import Summits.CriticalPhenomena.Ising3DConformalLimit.Theses.PerfectScreening
import Summits.CriticalPhenomena.Ising3DConformalLimit.Theorems.CoulombImpliesNontrivial.Negative.Antecedent

/-!
# Line `CoulombBranchIsFree` — lead skeleton v1 for crux stmt-CriticalPhenomena-13885 `CoulombImpliesNontrivial`
(lead a2, 2026-08-17; from crux-ideate round-2 ideator 5's `Cruxes/CoulombImpliesNontrivial/CoulombBranchIsFree.lean`, R5)

Composition (pure logic + transport of the limit hypotheses along `EqOn` on `NonCoincident`):

  `CoulombImpliesNontrivial_of : stub_moebiusForcesScreening → stub_coulombNonMoebiusInteracting → CoulombImpliesNontrivial`

* `stub_moebiusForcesScreening` (r3', OPEN, lead): a Möbius-covariant non-degenerate pointwise limit of `criticalCorr 3`
  forces `NonSaturation` (weak `η(3) > 0`, item stmt-1342) — equivalently `¬GFP⁺`, "the massless free field with `Z > 0` is
  not the conformal scaling limit of n.n. Ising₃" (landed `moebiusForcesScreening_iff_noFreeCoulombLimit`). Implied by the crux
  (landed `stub_moebiusForcesScreeningOfCrux`); suffices for the ROUTE (landed `stub_closesOfMoebiusForcesScreening` = the
  deciding theorem with r3 replaced by r3'). Lattice shadow false (landed `latticeShadow_moebiusForcesScreening_false`).
* `stub_coulombNonMoebiusInteracting` (faithful clause₂, OPEN): under the Coulomb antecedent every non-degenerate pointwise
  limit that agrees on `NonCoincident` with NO Möbius-covariant family is interacting. (The ideator's naive form
  `(∀ Δ, ¬ IsMoebiusCovariant Δ S) → HasNontrivialU4 S` is equivalent to the crux itself by coincident-configuration junk:
  landed `naiveNonMoebiusClause_iff_crux`.) Lattice shadow false by an ANISOTROPIC free family (landed
  `latticeShadow_faithfulNonMoebiusClause_false`): it contains "emergent conformality or interaction of every η = 0 limit".
Landed companions: `Theorems/PerfectScreeningCoulombImpliesNontrivialCoulombBranchIsFree{,Shadows}.lean`.
-/

noncomputable section

namespace Summit.CriticalPhenomena.Ising3DConformalLimit.Cruxes.CoulombImpliesNontrivial.Lines.CoulombBranchIsFree

open Literature.Probability.LatticeModels Filter Set
open Summit.CriticalPhenomena.Ising3DConformalLimit.Theses.PerfectScreening
open Summit.CriticalPhenomena.Ising3DConformalLimit.CoulombImpliesNontrivialNegative

/-- STUB 1 (r3' = `MoebiusForcesScreening` = `¬GFP⁺`; OPEN, crux-sized: the 3D non-triviality core in its sharpest dress). -/
theorem stub_moebiusForcesScreening : ∀ (ρ : ℝ → ℝ) (Δ : ℝ) (S : CorrFamily 3), (∀ δ ∈ Set.Ioc (0:ℝ) 1, 0 < ρ δ) → HasPointwiseScalingLimit (criticalCorr 3) ρ S → IsNondegenerateTwoPoint S → IsMoebiusCovariant Δ S → Summit.CriticalPhenomena.Ising3DConformalLimit.Theses.PerfectScreening.NonSaturation := by
  sorry

/-- STUB 2 (faithful non-Möbius clause; OPEN, crux-sized: emergent conformality OR interaction of every η = 0 limit). -/
theorem stub_coulombNonMoebiusInteracting : (∃ c : ℝ, 0 < c ∧ ∀ x : Site 3, x ≠ 0 → c / ‖x‖ ≤ criticalTwoPoint 3 x) → ∀ (ρ : ℝ → ℝ) (S : CorrFamily 3), (∀ δ ∈ Set.Ioc (0:ℝ) 1, 0 < ρ δ) → HasPointwiseScalingLimit (criticalCorr 3) ρ S → IsNondegenerateTwoPoint S → (∀ (Δ : ℝ) (S' : CorrFamily 3), IsMoebiusCovariant Δ S' → ¬ ∀ n, (NonCoincident 3 n).EqOn (S n) (S' n)) → HasNontrivialU4 S := by
  sorry

/-- A pointwise scaling limit only sees the limit family ON `NonCoincident`. [folklore] -/
theorem hasPointwiseScalingLimit_of_eqOn {G : LatticeCorrFamily 3} {ρ : ℝ → ℝ} {S S' : CorrFamily 3}
    (hlim : HasPointwiseScalingLimit G ρ S) (h : ∀ n, (NonCoincident 3 n).EqOn (S n) (S' n)) :
    HasPointwiseScalingLimit G ρ S' :=
  fun n => (hlim n).congr_right (h n)

/-- Non-degeneracy only sees `S₂` on `NonCoincident`. [folklore] -/
theorem isNondegenerateTwoPoint_of_eqOn {S S' : CorrFamily 3} (hnd : IsNondegenerateTwoPoint S)
    (h : (NonCoincident 3 2).EqOn (S 2) (S' 2)) : IsNondegenerateTwoPoint S' :=
  fun x hx => h hx ▸ hnd x hx

/-- **GLUE.** The crux from the two stubs: if the limit `S` is NonCoincident-equivalent to a Möbius family `S'`, then
`S'` is itself a non-degenerate Möbius pointwise limit and STUB 1 yields `NonSaturation`, contradicting the antecedent
(`coulomb_iff_not_nonSaturation`); otherwise STUB 2 applies. [folklore] -/
theorem CoulombImpliesNontrivial_of
    (h₁ : ∀ (ρ : ℝ → ℝ) (Δ : ℝ) (S : CorrFamily 3), (∀ δ ∈ Set.Ioc (0:ℝ) 1, 0 < ρ δ) →
      HasPointwiseScalingLimit (criticalCorr 3) ρ S → IsNondegenerateTwoPoint S → IsMoebiusCovariant Δ S →
      Summit.CriticalPhenomena.Ising3DConformalLimit.Theses.PerfectScreening.NonSaturation)
    (h₂ : (∃ c : ℝ, 0 < c ∧ ∀ x : Site 3, x ≠ 0 → c / ‖x‖ ≤ criticalTwoPoint 3 x) →
      ∀ (ρ : ℝ → ℝ) (S : CorrFamily 3), (∀ δ ∈ Set.Ioc (0:ℝ) 1, 0 < ρ δ) →
        HasPointwiseScalingLimit (criticalCorr 3) ρ S → IsNondegenerateTwoPoint S →
        (∀ (Δ : ℝ) (S' : CorrFamily 3), IsMoebiusCovariant Δ S' → ¬ ∀ n, (NonCoincident 3 n).EqOn (S n) (S' n)) →
        HasNontrivialU4 S) :
    Summit.CriticalPhenomena.Ising3DConformalLimit.Theses.PerfectScreening.CoulombImpliesNontrivial := by
  intro hC ρ S hρ hlim hnd
  by_cases hM : ∃ (Δ : ℝ) (S' : CorrFamily 3), IsMoebiusCovariant Δ S' ∧ ∀ n, (NonCoincident 3 n).EqOn (S n) (S' n)
  · obtain ⟨Δ, S', hM', heq⟩ := hM
    exact absurd (h₁ ρ Δ S' hρ (hasPointwiseScalingLimit_of_eqOn hlim heq)
      (isNondegenerateTwoPoint_of_eqOn hnd (heq 2)) hM') (coulomb_iff_not_nonSaturation.1 hC)
  · exact h₂ hC ρ S hρ hlim hnd (fun Δ S' hMS' heq => hM ⟨Δ, S', hMS', heq⟩)

/-- The crux, modulo the two stubs. -/
theorem CoulombImpliesNontrivial_proof :
    Summit.CriticalPhenomena.Ising3DConformalLimit.Theses.PerfectScreening.CoulombImpliesNontrivial :=
  CoulombImpliesNontrivial_of stub_moebiusForcesScreening stub_coulombNonMoebiusInteracting

end Summit.CriticalPhenomena.Ising3DConformalLimit.Cruxes.CoulombImpliesNontrivial.Lines.CoulombBranchIsFree

end
/-- **The fraction LLN is necessary**: `NearFieldKineticTails → NearFieldFractionLLN` (Markov at level `V`:
ask the tail statement for accuracy `δ V`). -/
theorem nearFieldFractionLLN_of_nearFieldKineticTails (h : NearFieldKineticTails) : NearFieldFractionLLN := by
  intro a₀ θ₀ u₀ ha hθ hu ha0 hθ0
  obtain ⟨σ₀, hσ₀, h⟩ := h a₀ θ₀ u₀ ha hθ hu ha0 hθ0
  refine ⟨σ₀, hσ₀, fun σ hσ hσlt T ρ θ u hsol Φ hLLN t ht => ?_⟩
  obtain ⟨V₀, hV₀, h⟩ := h σ hσ hσlt T ρ θ u hsol Φ hLLN t ht
  refine ⟨V₀, hV₀, fun V hV δ hδ => ?_⟩
  have hVpos : 0 < V := hV₀.trans_le hV
  obtain ⟨τ₀, hτ₀, h⟩ := h V hV (δ * V) (by positivity)
  refine ⟨τ₀, hτ₀, fun τ hτ => ?_⟩
  obtain ⟨N₀, h⟩ := h τ hτ
  refine ⟨N₀, fun N hN s hs => ?_⟩
  obtain ⟨-, hint⟩ := h N hN s hs
  have hN0 : (0 : ℝ) ≤ ((N : ℝ) + 1)⁻¹ := inv_nonneg.2 (by positivity)
  calc ∫⁻ z, ENNReal.ofReal (((N : ℝ) + 1)⁻¹ * ∑ i : Fin (N + 1), fracFn V (nearFieldKinetic (Φ N) τ s i z))
        ∂(localGibbsLaw σ a₀ u₀ θ₀ N (Φ N))
      ≤ ∫⁻ z, ENNReal.ofReal V⁻¹ * ENNReal.ofReal (((N : ℝ) + 1)⁻¹ *
          ∑ i : Fin (N + 1), tailFn V (nearFieldKinetic (Φ N) τ s i z)) ∂(localGibbsLaw σ a₀ u₀ θ₀ N (Φ N)) := by
        refine lintegral_mono fun z => ?_
        rw [← ENNReal.ofReal_mul (inv_nonneg.2 hVpos.le)]
        refine ENNReal.ofReal_le_ofReal ?_
        calc ((N : ℝ) + 1)⁻¹ * ∑ i : Fin (N + 1), fracFn V (nearFieldKinetic (Φ N) τ s i z)
            ≤ ((N : ℝ) + 1)⁻¹ * ∑ i : Fin (N + 1), V⁻¹ * tailFn V (nearFieldKinetic (Φ N) τ s i z) :=
              mul_le_mul_of_nonneg_left (Finset.sum_le_sum fun i _ => fracFn_le_inv_mul_tailFn hVpos _) hN0
          _ = V⁻¹ * (((N : ℝ) + 1)⁻¹ * ∑ i : Fin (N + 1), tailFn V (nearFieldKinetic (Φ N) τ s i z)) := by
              rw [← Finset.mul_sum]
              ring
    _ = ENNReal.ofReal V⁻¹ * ∫⁻ z, ENNReal.ofReal (((N : ℝ) + 1)⁻¹ *
          ∑ i : Fin (N + 1), tailFn V (nearFieldKinetic (Φ N) τ s i z)) ∂(localGibbsLaw σ a₀ u₀ θ₀ N (Φ N)) :=
        lintegral_const_mul' _ _ ENNReal.ofReal_ne_top
    _ ≤ ENNReal.ofReal V⁻¹ * ENNReal.ofReal (δ * V) := mul_le_mul' le_rfl hint
    _ = ENNReal.ofReal δ := by
        rw [← ENNReal.ofReal_mul (inv_nonneg.2 hVpos.le)]
        congr 1
        field_simp

/-- On `{|v| > max M 1}` the square is below the cube (as in `JParityClosureKineticEnergyTails`). -/
theorem indicator_sq_le_indicator_cube' (M : ℝ) (v : V3) :
    Set.indicator {w : V3 | max M 1 < ‖w‖} (fun w => ‖w‖ ^ 2) v ≤
      Set.indicator {w : V3 | M < ‖w‖} (fun w => ‖w‖ ^ 3) v := by
  by_cases hv : max M 1 < ‖v‖
  · have hM : M < ‖v‖ := lt_of_le_of_lt (le_max_left _ _) hv
    have h1 : 1 < ‖v‖ := lt_of_le_of_lt (le_max_right _ _) hv
    rw [Set.indicator_of_mem (show v ∈ {w : V3 | max M 1 < ‖w‖} from hv),
      Set.indicator_of_mem (show v ∈ {w : V3 | M < ‖w‖} from hM)]
    calc ‖v‖ ^ 2 = ‖v‖ ^ 2 * 1 := (mul_one _).symm
      _ ≤ ‖v‖ ^ 2 * ‖v‖ := mul_le_mul_of_nonneg_left h1.le (sq_nonneg _)
      _ = ‖v‖ ^ 3 := by ring
  · rw [Set.indicator_of_notMem (show v ∉ {w : V3 | max M 1 < ‖w‖} from hv)]
    exact Set.indicator_nonneg (fun w _ => pow_nonneg (norm_nonneg w) 3) v

/-- **ROUTE-INTERNAL FORM OF THE REDUCTION.** With the route's binder `EnergyCurrentTails` (stmt-9235, a
hypothesis of `closes` in both TwoClocks and OneFlightGossipEngine; stated here for the `OneFlightGossipEngine`
copy of the decl), stub 5 follows from the in-probability tagged-sphere window LLN alone. The cubic item gives the
quadratic UI with cut-off `max M 1` (same twelve lines as the tree's `kineticEnergyTails_of_energyCurrentTails`,
inlined so that this file does not pose as a proof of item 13087). -/
theorem nearFieldKineticTails_of_energyCurrentTails_of_fractionLLN
    (h₆ : Summit.AtomisticToContinuum.HydrodynamicLimit.Theses.OneFlightGossipEngine.EnergyCurrentTails)
    (hFR : NearFieldFractionLLN) : NearFieldKineticTails := by
  refine nearFieldKineticTails_of_kineticEnergyTails_of_fractionLLN ?_ hFR
  intro a₀ θ₀ u₀ ha hθ hu ha0 hθ0
  obtain ⟨σ₀, hσ₀, hσ⟩ := h₆ a₀ θ₀ u₀ ha hθ hu ha0 hθ0
  refine ⟨σ₀, hσ₀, fun σ hσp hσl T ρ θ u hE Φ hLLN t ht ε hε => ?_⟩
  obtain ⟨M, N₀, hM⟩ := hσ σ hσp hσl T ρ θ u hE Φ hLLN t ht ε hε
  refine ⟨max M 1, N₀, fun N hN s hs => le_trans (lintegral_mono fun z => ?_) (hM N hN s hs)⟩
  refine ENNReal.ofReal_le_ofReal ?_
  exact mul_le_mul_of_nonneg_left
    (Finset.sum_le_sum fun i _ => indicator_sq_le_indicator_cube' M _) (by positivity)

/-! ## §5 The registered stub -/

/-- **STUB 5d (`stub_nearFieldReduction`, line `SketchK1`).** Uniform integrability of the kinetic energy along
the true flow before the shock (`JParityClosure.KineticEnergyTails`, item stmt-AtomisticToContinuum-13087) and the
in-probability tagged-sphere window LLN `NearFieldFractionLLN` imply the line's near-field kinetic tail statement
`NearFieldKineticTails` (`nearFieldKineticTails_of_kineticEnergyTails_of_fractionLLN`). -/
theorem stub_nearFieldReduction : KineticEnergyTails → NearFieldFractionLLN → NearFieldKineticTails :=
  nearFieldKineticTails_of_kineticEnergyTails_of_fractionLLN

end Summit.AtomisticToContinuum.HydrodynamicLimit.Theorems.CollisionActivityTailsNearFieldKineticTails

end
/-
Origin: expansion seat `planner-pub-hodgecm-qw8-g11-0`, handover #29 SPLIT PART 2/3 of tree `HodgeCM/StubTree/Qw8GysinDescent.lean` c37c4c4e (774 l. > 400-line cap) = NEW module `HodgeCM.StubTree.Qw8GysinDescentBox` md5 d19e52dcb78a8af23a9427bd2c9bb8ba (359 l.): verbatim section-boundary slice + docstrings; imports: `import Qw8g11.Qw8GysinDescentBase` -> `import HodgeCM.StubTree.Qw8GysinDescentBase` (row #28); check-wip LANDABLE rc 0 / 0 warnings / 0 proof-hole; lea (`HOME/pub-hodgecm-qw8-g11/lean/Qw8g11/Qw8GysinDescentBox.lean`, md5 d19e52dc, 359 lines);
landed by the packager successor (mc-unitary-1-g3, gen-8 kit) in gate run 32 as `HodgeCM/StubTree/Qw8GysinDescentBox.lean` (import ^import Qw8g11\.Qw8GysinDescentBase[ \t]*$→import HodgeCM.StubTree.Qw8GysinDescentBase ×1).
-/
-- HANDOVER (planner-pub-hodgecm-qw8-g11-0, unit pub-hodgecm-qw8-g11): SPLIT PART 2/3 of the installed
-- `HodgeCM.StubTree.Qw8GysinDescent` (md5 c37c4c4e, 774 l.) = its §§3b–5 (ll. 229–544: `section BoxPos`, `section Descent`,
-- `section Partner`) verbatim + docstrings; WIP module `Qw8g11.Qw8GysinDescentBox`, intended final module
-- `HodgeCM.StubTree.Qw8GysinDescentBox` (NEW file); at landing rewrite `import Qw8g11.Qw8GysinDescentBase` ↦ `import HodgeCM.StubTree.Qw8GysinDescentBase`.
/-
Copyright (c) 2026. All rights reserved.
Released under Apache 2.0 license as described in the file LICENSE.
-/
import Summits.HodgeConjecture.HodgeCM.StubTree.Qw8GysinDescentBase

/-!
# F7d `Fact_gysinDescent`, II: `⊠` is injective in positive degree; complex coefficients; the trace-free partner

Split part 2/3 of `HodgeCM.StubTree.Qw8GysinDescent` (its §§3b–5, unchanged).

* §3b `⊠` is injective in POSITIVE degree — a THEOREM of `ModelAxioms` + N1 + F5 (+ `Fact_dimProd`), so F7d (a) carries new
  content only in degree `0` (where it encodes `H⁰(Y) = ℚ · 1`).
* §4 F7d with complex coefficients: (a)_ℂ and (b)_ℂ for arbitrary nonzero complex top classes (`mem_algC_of_boxC_mem`, …).
* §5 the trace-free partner of a weight vector (the complementary eigen-monomial).

Steps (ii), (iii)+(v), the degree-0 residue and the assembly are in `HodgeCM.StubTree.Qw8GysinDescent`.
-/

noncomputable section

§

▸ **TASK INSTRUCTIONS**:
Word for word, restate the lines of the listing above starting at the line with "landed by the" and ending at the line with "(md5 c37c4c4e, 774", and nothing outside them.

▸ **PROBLEM SOLUTION**:
landed by the packager successor (mc-unitary-1-g3, gen-8 kit) in gate run 32 as `HodgeCM/StubTree/Qw8GysinDescentBox.lean` (import ^import Qw8g11\.Qw8GysinDescentBase[ \t]*$→import HodgeCM.StubTree.Qw8GysinDescentBase ×1).
-/
-- HANDOVER (planner-pub-hodgecm-qw8-g11-0, unit pub-hodgecm-qw8-g11): SPLIT PART 2/3 of the installed
-- `HodgeCM.StubTree.Qw8GysinDescent` (md5 c37c4c4e, 774 l.) = its §§3b–5 (ll. 229–544: `section BoxPos`, `section Descent`,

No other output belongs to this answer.